Anderson’s team already had similar thoughts and built the initial version (PAN mapping). MasterCard had even deployed versions of it in in the United Kingdom with Orange and Barclays. All of a sudden everything that MasterCard was working on towards mobile payments took new shape, with the idea of tokenization bringing it together.
“And we were kind of like, ‘oh, we’ve done that,’” Anderson said. “And we proposed what was called PAN mapping which became tokenization. In these things multiple people are having multiple conversations. So I am sure we weren’t the only people who were proposing that but I know we definitely came up with it. And I know we were reasonably influential because they actually used some of our documentation and terminology. So that was kind of a subtle tribute.”
Apple introduced Apple Pay as an app and a service as part of the release of the iPhone 6 and iOS 8 in September 2014 and it went live October that year. From there, MasterCard has worked Google to bring tokenization to Android Pay and with Samsung (through its LoopPay acquisition) for Samsung Pay. Tokenization is now spreading through the entire payments and merchants industry.

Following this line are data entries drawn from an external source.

/-- **The odd-branch interpolation sum IS the minus twisted symbol sum of `θχ₄`**: for `θ` mod `2^{m+1}`,
`Σ_a χ_θ(a)·ι₂(ω(a))·[a/2^{m+1}]⁻_g = Σ_a χ_{θχ₄}(a)[a/2^{m+1}]⁻_g` (`χ_• ` the `ℂ₂`-twin; `χ₄ = χ₄⁻¹` and
`ι⁻¹` fixes `±1`). [cite: MazurTateTeitelbaum1986Invent, §I.13–I.14 (14.3)] -/
theorem sum_twin_mul_teichWeight_eq_ratMinusTwistedSymbolSum {m : ℕ} (hm : cyclotomicExponent 2 ≤ m + 1)
    (h4 : 4 ∣ 2 ^ (m + 1)) (θ : DirichletCharacter ℂ (2 ^ (m + 1))) {N : ℕ} (g : CuspForm (Gamma0 N) 2) :
    ∑ a : ZMod (2 ^ (m + 1)),
        ((θ⁻¹.ringHomComp ι.symm.toRingHom).ringHomComp (algebraMap (PadicAlgCl 2) ℂ_[2])) a *
          algebraMap ℚ_[2] ℂ_[2] (teichWeight 2 1
            (ZMod.castHom (pow_dvd_pow 2 hm) (ZMod (2 ^ cyclotomicExponent 2)) a)) *
          (ratMinusSymbol g ((a.val : ℚ) / ((2 ^ (m + 1) : ℕ) : ℚ)) : ℂ_[2]) =
      ratMinusTwistedSymbolSum g
        (((θ * DirichletCharacter.changeLevel h4 (ZMod.χ₄.ringHomComp (Int.castRingHom ℂ)))⁻¹.ringHomComp
          ι.symm.toRingHom).ringHomComp (algebraMap (PadicAlgCl 2) ℂ_[2])) := by
  rw [ratMinusTwistedSymbolSum]
  refine Finset.sum_congr rfl fun a _ ↦ ?_
  congr 1
  rw [algebraMap_teichWeight_two_one hm h4, MulChar.ringHomComp_apply, MulChar.ringHomComp_apply,
    MulChar.ringHomComp_apply, MulChar.ringHomComp_apply, mul_inv, MulChar.coeToFun_mul, Pi.mul_apply,
    map_mul, map_mul]
  congr 1
  -- `ι₂(ι⁻¹(χ₄'(a)⁻¹)) = χ₄(a mod 4)`: an integer `0, ±1`, equal to its inverse
  rw [MulChar.inv_apply_eq_inv']
  by_cases hu : IsUnit a
  · obtain ⟨u, rfl⟩ := hu
    rw [DirichletCharacter.changeLevel_eq_cast_of_dvd, MulChar.ringHomComp_apply,
      ← ZMod.castHom_apply (h := h4) (R := ZMod 4)]
    have hval : ZMod.χ₄ (ZMod.castHom h4 (ZMod 4) (u : ZMod (2 ^ (m + 1)))) = 1 ∨
        ZMod.χ₄ (ZMod.castHom h4 (ZMod 4) (u : ZMod (2 ^ (m + 1)))) = -1 := by
      have hu4 : IsUnit (ZMod.castHom h4 (ZMod 4) (u : ZMod (2 ^ (m + 1)))) := (Units.isUnit u).map _
      have hcases : ∀ x y : ZMod 4, x * y = 1 → ZMod.χ₄ x = 1 ∨ ZMod.χ₄ x = -1 := by decide
      obtain ⟨w, hw⟩ := hu4
      exact hcases _ _ (by rw [← hw]; exact_mod_cast w.mul_inv)
    rcases hval with h | h <;> rw [h]
    · simp
    · simp
  · have ha4 : ¬ IsUnit (DirichletCharacter.changeLevel h4 (ZMod.χ₄.ringHomComp (Int.castRingHom ℂ)) a) := by
      rw [MulChar.map_nonunit _ hu]; exact not_isUnit_zero
    have hb4 : ¬ IsUnit (ZMod.castHom h4 (ZMod 4) a) := by
      intro hu4
      apply hu
      rw [← ZMod.natCast_zmod_val a] at hu4 ⊢
      rw [map_natCast, ZMod.isUnit_iff_coprime] at hu4
      rw [ZMod.isUnit_iff_coprime]
      exact Nat.Coprime.pow_right _ (Nat.Coprime.coprime_dvd_right (show 2 ∣ 4 by norm_num) hu4)
    rw [MulChar.map_nonunit _ hu, inv_zero, map_zero, map_zero, MulChar.map_nonunit _ hb4, Int.cast_zero]

end TwoOddPoints


end Summit.BirchSwinnertonDyer.BirchSwinnertonDyer.Theorems.PrintCf2.DisegniPairTwo

end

“For tokenization to take off, it almost goes hand-in-hand with mobile payments taking off and the proliferation of OEM adoption plays into that,” said Will Graylin, the cofounder of LoopPay and now co-general manager of Samsung Pay, in an interview with ARC at CES 2015. “We are in a perfect storm right now to be able to combine tokenization plus ubiquitous acceptance plus having OEMs adopt.”
MasterCard has made tokenization on of the centerpieces of its fast growing MasterCard Digital Enablement Services (MDES) product. MDES is the result of what Anderson and his team spent years struggling to build with the effort finally paying off through one fateful decision from Apple.
“So that is where MDES came from,” Anderson said. “MDES was a platform to provision and tokenize MasterCards into the digital arena and the first one was Apple Pay.”